*The task*. Please give again, word for word, the line that contains "((c⁻¹ : ℝ) : ℂ) * adelicPiFourier" and every line after it to the end of the data, with no other lines.

*Material provided*.
/-- **The Fourier inversion formula on `𝒮(𝔸_K^ι)`** (Tate's Theorem 4.1.2 on the Schwartz–Bruhat space, in
unnormalised form): for `Φ ∈ 𝒮(𝔸_K^ι)`, an additive Haar measure `ν` on `𝔸_K^ι` and every `x`,
`Φ̂̂(x) = ν(D^ι)² Φ(-x)`, where `Φ̂ = adelicPiFourier K ι ν Φ` and `D^ι = piFundamentalDomain K ι` is the Tate
domain — for the self-dual normalisation `ν(D^ι) = 1` this is `Φ̂̂(x) = Φ(-x)`. Proof: Poisson summation for
the twisted translates `ψ(Σ y_i v_i)Φ(x + v)`, integrated over `y ∈ D^ι` (orthogonality on the left,
unfolding on the right), as in Tate's remark after Thm. 4.2.1.
[cite: CasselsFrohlichANT1967, Ch. XV (Tate), Thm. 4.1.2 with Thm. 4.1.3 (2) and the remark after Thm. 4.2.1] -/
theorem adelicPiFourier_adelicPiFourier {Φ : (ι → AdeleRing (𝓞 K) K) → ℂ}
    (hΦ : Φ ∈ piSchwartzBruhat K ι) (x : ι → AdeleRing (𝓞 K) K) :
    adelicPiFourier K ι ν (adelicPiFourier K ι ν Φ) x =
      (((ν (piFundamentalDomain K ι)).toReal ^ 2 : ℝ) : ℂ) * Φ (-x) := by
  classical
  suffices h : ∀ x' : ι → AdeleRing (𝓞 K) K, adelicPiFourier K ι ν (adelicPiFourier K ι ν Φ) (-x') =
      (((ν (piFundamentalDomain K ι)).toReal ^ 2 : ℝ) : ℂ) * Φ x' by
    have := h (-x); rwa [neg_neg] at this
  intro x
  haveI := t2Space_adeleRing K
  haveI : Countable K := NumberField.countable' (K := K)
  haveI : BorelSpace (ι → AdeleRing (𝓞 K) K) := Pi.borelSpace
  set c : ℝ := (ν (piFundamentalDomain K ι)).toReal with hc_def
  have hc0 : c ≠ 0 := (Weil1964.measure_piFundamentalDomain_toReal_pos (ν := ν)).ne'
  have hfin : ν (piFundamentalDomain K ι) ≠ ⊤ :=
    ((measure_mono subset_closure).trans_lt
      (isCompact_closure_piFundamentalDomain K ι).measure_lt_top).ne
  -- the function `g(η) = Φ̂(η) ψ(-Σ η_i x_i)`, integrable with `∫ g = Φ̂̂(-x)`
  have hΦhat : adelicPiFourier K ι ν Φ ∈ piSchwartzBruhat K ι := adelicPiFourier_mem_piSchwartzBruhat hΦ
  have hψc : Continuous fun η : ι → AdeleRing (𝓞 K) K => (adeleAddChar K (-(∑ i, η i * x i)) : ℂ) :=
    continuous_subtype_val.comp ((continuous_adeleAddChar K).comp
      (continuous_finsetSum _ fun i _ => (continuous_apply i).mul continuous_const).neg)
  have hg : Integrable (fun η : ι → AdeleRing (𝓞 K) K =>
      adelicPiFourier K ι ν Φ η * (adeleAddChar K (-(∑ i, η i * x i)) : ℂ)) ν :=
    (integrable_of_mem_piSchwartzBruhat hΦhat).mul_bdd hψc.aestronglyMeasurable
      (ae_of_all _ fun η => (Circle.norm_coe _).le)
  have hgint : ∫ η, adelicPiFourier K ι ν Φ η * (adeleAddChar K (-(∑ i, η i * x i)) : ℂ) ∂ν =
      adelicPiFourier K ι ν (adelicPiFourier K ι ν Φ) (-x) := by
    rw [adelicPiFourier_apply]
    refine integral_congr_ae (ae_of_all _ fun η => ?_)
    dsimp only
    have : ∑ i, (-x) i * η i = -(∑ i, η i * x i) := by
      rw [← Finset.sum_neg_distrib]
      exact Finset.sum_congr rfl fun i _ => by rw [Pi.neg_apply, neg_mul, mul_comm]
    rw [this]
  -- Step 1: Poisson summation for the twisted translates `ψ(Σ y_i v_i) Φ(x + v)`
  have hP : ∀ y : ι → AdeleRing (𝓞 K) K,
      ∑' ξ : ι → K, (adeleAddChar K (∑ i, y i * algebraMap K (AdeleRing (𝓞 K) K) (ξ i)) : ℂ) *
          Φ (x + fun i => algebraMap K (AdeleRing (𝓞 K) K) (ξ i)) =
        ((c⁻¹ : ℝ) : ℂ) * ∑' ξ : ι → K,
          adelicPiFourier K ι ν Φ (y + fun i => algebraMap K (AdeleRing (𝓞 K) K) (ξ i)) *
            (adeleAddChar K (-(∑ i, (y + fun i => algebraMap K (AdeleRing (𝓞 K) K) (ξ i)) i * x i)) : ℂ) := by
    intro y
    have hG : (fun v => (adeleAddChar K (∑ i, y i * v i) : ℂ) * Φ (x + v)) ∈ piSchwartzBruhat K ι :=
      adeleAddChar_mul_mem_piSchwartzBruhat (comp_add_left_mem_piSchwartzBruhat hΦ x) y
    rw [tsum_eq_inv_measure_mul_tsum_adelicPiFourier (ν := ν) hG]
    congr 1
    exact tsum_congr fun ξ => adelicPiFourier_addChar_mul_comp_add ν Φ x y _
  -- Step 2: integrate over `y ∈ D^ι`; the left side by orthogonality
  have hL : ∫ y in piFundamentalDomain K ι, ∑' ξ : ι → K,
      (adeleAddChar K (∑ i, y i * algebraMap K (AdeleRing (𝓞 K) K) (ξ i)) : ℂ) *
        Φ (x + fun i => algebraMap K (AdeleRing (𝓞 K) K) (ξ i)) ∂ν = (c : ℂ) * Φ x := by
    have h1 : ∀ ξ : ι → K, AEStronglyMeasurable (fun y : ι → AdeleRing (𝓞 K) K =>
        (adeleAddChar K (∑ i, y i * algebraMap K (AdeleRing (𝓞 K) K) (ξ i)) : ℂ) *
          Φ (x + fun i => algebraMap K (AdeleRing (𝓞 K) K) (ξ i)))
        (ν.restrict (piFundamentalDomain K ι)) := fun ξ =>
      ((continuous_subtype_val.comp ((continuous_adeleAddChar K).comp
        (continuous_finsetSum _ fun i _ => (continuous_apply i).mul continuous_const))).mul
          continuous_const).aestronglyMeasurable
    have hsum : Summable fun ξ : ι → K =>
        ‖Φ (x + fun i => algebraMap K (AdeleRing (𝓞 K) K) (ξ i))‖ := by
      simpa only using summable_norm_of_mem_piSchwartzBruhat (comp_add_left_mem_piSchwartzBruhat hΦ x)
    have h2 : ∑' ξ : ι → K, ∫⁻ y in piFundamentalDomain K ι,
        ‖(adeleAddChar K (∑ i, y i * algebraMap K (AdeleRing (𝓞 K) K) (ξ i)) : ℂ) *
          Φ (x + fun i => algebraMap K (AdeleRing (𝓞 K) K) (ξ i))‖ₑ ∂ν ≠ ∞ := by
      have hpt : ∀ (ξ : ι → K) (y : ι → AdeleRing (𝓞 K) K),
          ‖(adeleAddChar K (∑ i, y i * algebraMap K (AdeleRing (𝓞 K) K) (ξ i)) : ℂ) *
            Φ (x + fun i => algebraMap K (AdeleRing (𝓞 K) K) (ξ i))‖ₑ =
            ‖Φ (x + fun i => algebraMap K (AdeleRing (𝓞 K) K) (ξ i))‖ₑ := by
        intro ξ y
        rw [enorm_mul, ← ofReal_norm ((adeleAddChar K _ : Circle) : ℂ), Circle.norm_coe,
          ENNReal.ofReal_one, one_mul]
      simp_rw [hpt, setLIntegral_const, ENNReal.tsum_mul_right]
      exact ENNReal.mul_ne_top (tsum_enorm_ne_top_of_summable_norm hsum) hfin
    rw [integral_tsum h1 h2]
    simp_rw [integral_mul_const, setIntegral_adeleAddChar_piFundamentalDomain' ν, ite_mul, zero_mul]
    rw [tsum_eq_single (0 : ι → K) (fun ξ hξ => if_neg hξ), if_pos rfl]
    have h0 : (fun i => algebraMap K (AdeleRing (𝓞 K) K) ((0 : ι → K) i)) = 0 :=
      funext fun i => by rw [Pi.zero_apply, map_zero, Pi.zero_apply]
    rw [h0, add_zero, hc_def]
  -- the right side by unfolding
  have hR : ∫ y in piFundamentalDomain K ι, ((c⁻¹ : ℝ) : ℂ) * ∑' ξ : ι → K,
      adelicPiFourier K ι ν Φ (y + fun i => algebraMap K (AdeleRing (𝓞 K) K) (ξ i)) *
        (adeleAddChar K (-(∑ i, (y + fun i => algebraMap K (AdeleRing (𝓞 K) K) (ξ i)) i * x i)) : ℂ) ∂ν =
      ((c⁻¹ : ℝ) : ℂ) * adelicPiFourier K ι ν (adelicPiFourier K ι ν Φ) (-x) := by
    rw [integral_const_mul, ← integral_eq_setIntegral_piFundamentalDomain_tsum ν hg, hgint]
  -- Step 3: compare
  have hI := congrArg (fun F : (ι → AdeleRing (𝓞 K) K) → ℂ => ∫ y in piFundamentalDomain K ι, F y ∂ν)
    (funext hP)
  rw [hL, hR, Complex.ofReal_inv] at hI
  have hc' : (c : ℂ) ≠ 0 := Complex.ofReal_ne_zero.2 hc0
  calc adelicPiFourier K ι ν (adelicPiFourier K ι ν Φ) (-x)
      = (c : ℂ) * ((c : ℂ)⁻¹ * adelicPiFourier K ι ν (adelicPiFourier K ι ν Φ) (-x)) := by
        rw [← mul_assoc, mul_inv_cancel₀ hc', one_mul]
    _ = (c : ℂ) * ((c : ℂ) * Φ x) := by rw [← hI]
    _ = ((c ^ 2 : ℝ) : ℂ) * Φ x := by push_cast; ring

*Completed exercise*.
      ((c⁻¹ : ℝ) : ℂ) * adelicPiFourier K ι ν (adelicPiFourier K ι ν Φ) (-x) := by
    rw [integral_const_mul, ← integral_eq_setIntegral_piFundamentalDomain_tsum ν hg, hgint]
  -- Step 3: compare
  have hI := congrArg (fun F : (ι → AdeleRing (𝓞 K) K) → ℂ => ∫ y in piFundamentalDomain K ι, F y ∂ν)
    (funext hP)
  rw [hL, hR, Complex.ofReal_inv] at hI
  have hc' : (c : ℂ) ≠ 0 := Complex.ofReal_ne_zero.2 hc0
  calc adelicPiFourier K ι ν (adelicPiFourier K ι ν Φ) (-x)
      = (c : ℂ) * ((c : ℂ)⁻¹ * adelicPiFourier K ι ν (adelicPiFourier K ι ν Φ) (-x)) := by
        rw [← mul_assoc, mul_inv_cancel₀ hc', one_mul]
    _ = (c : ℂ) * ((c : ℂ) * Φ x) := by rw [← hI]
    _ = ((c ^ 2 : ℝ) : ℂ) * Φ x := by push_cast; ring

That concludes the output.